*Work order:*
Show, from the entries below, every line in which "arrangements" appears.

START The input

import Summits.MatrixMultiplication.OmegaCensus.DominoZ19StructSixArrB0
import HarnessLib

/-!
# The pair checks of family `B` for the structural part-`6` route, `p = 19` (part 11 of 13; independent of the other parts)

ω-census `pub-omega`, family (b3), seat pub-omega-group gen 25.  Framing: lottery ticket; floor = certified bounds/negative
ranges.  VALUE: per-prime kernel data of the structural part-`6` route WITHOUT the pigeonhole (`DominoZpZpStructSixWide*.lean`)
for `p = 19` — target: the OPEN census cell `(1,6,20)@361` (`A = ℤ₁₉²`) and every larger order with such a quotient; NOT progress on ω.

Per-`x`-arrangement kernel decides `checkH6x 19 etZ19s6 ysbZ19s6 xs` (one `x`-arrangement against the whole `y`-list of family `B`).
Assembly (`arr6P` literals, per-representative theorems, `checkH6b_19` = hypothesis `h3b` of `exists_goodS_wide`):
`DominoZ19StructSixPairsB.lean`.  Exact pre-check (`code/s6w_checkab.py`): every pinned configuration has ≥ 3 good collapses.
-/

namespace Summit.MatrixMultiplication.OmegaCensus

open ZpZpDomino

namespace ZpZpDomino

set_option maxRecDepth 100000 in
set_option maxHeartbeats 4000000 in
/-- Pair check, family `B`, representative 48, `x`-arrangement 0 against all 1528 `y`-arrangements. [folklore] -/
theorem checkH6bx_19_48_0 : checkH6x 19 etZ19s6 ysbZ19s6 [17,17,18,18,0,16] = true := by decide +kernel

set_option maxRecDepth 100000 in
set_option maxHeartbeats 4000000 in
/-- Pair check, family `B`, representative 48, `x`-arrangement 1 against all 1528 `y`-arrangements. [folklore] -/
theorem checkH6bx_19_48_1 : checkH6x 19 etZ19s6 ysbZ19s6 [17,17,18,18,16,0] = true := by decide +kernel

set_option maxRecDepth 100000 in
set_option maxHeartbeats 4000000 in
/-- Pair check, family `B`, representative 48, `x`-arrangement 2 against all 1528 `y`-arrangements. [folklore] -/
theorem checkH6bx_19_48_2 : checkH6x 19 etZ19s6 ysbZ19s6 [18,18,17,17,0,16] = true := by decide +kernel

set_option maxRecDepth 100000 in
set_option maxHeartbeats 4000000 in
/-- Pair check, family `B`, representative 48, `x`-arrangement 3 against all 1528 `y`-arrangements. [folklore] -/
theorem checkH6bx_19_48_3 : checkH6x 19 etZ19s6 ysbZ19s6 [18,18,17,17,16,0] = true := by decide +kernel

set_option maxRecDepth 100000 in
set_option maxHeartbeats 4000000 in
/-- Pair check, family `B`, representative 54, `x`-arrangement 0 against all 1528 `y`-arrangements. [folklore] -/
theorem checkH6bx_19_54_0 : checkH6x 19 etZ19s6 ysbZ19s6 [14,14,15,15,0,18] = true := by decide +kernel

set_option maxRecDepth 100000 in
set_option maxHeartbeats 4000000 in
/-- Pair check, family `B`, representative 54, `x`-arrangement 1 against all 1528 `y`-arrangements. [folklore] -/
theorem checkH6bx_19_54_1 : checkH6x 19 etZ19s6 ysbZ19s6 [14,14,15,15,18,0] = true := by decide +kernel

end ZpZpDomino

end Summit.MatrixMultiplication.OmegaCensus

END The input

*Response to this task:*
/-- Pair check, family `B`, representative 48, `x`-arrangement 0 against all 1528 `y`-arrangements. [folklore] -/
/-- Pair check, family `B`, representative 48, `x`-arrangement 1 against all 1528 `y`-arrangements. [folklore] -/
/-- Pair check, family `B`, representative 48, `x`-arrangement 2 against all 1528 `y`-arrangements. [folklore] -/
/-- Pair check, family `B`, representative 48, `x`-arrangement 3 against all 1528 `y`-arrangements. [folklore] -/
/-- Pair check, family `B`, representative 54, `x`-arrangement 0 against all 1528 `y`-arrangements. [folklore] -/
/-- Pair check, family `B`, representative 54, `x`-arrangement 1 against all 1528 `y`-arrangements. [folklore] -/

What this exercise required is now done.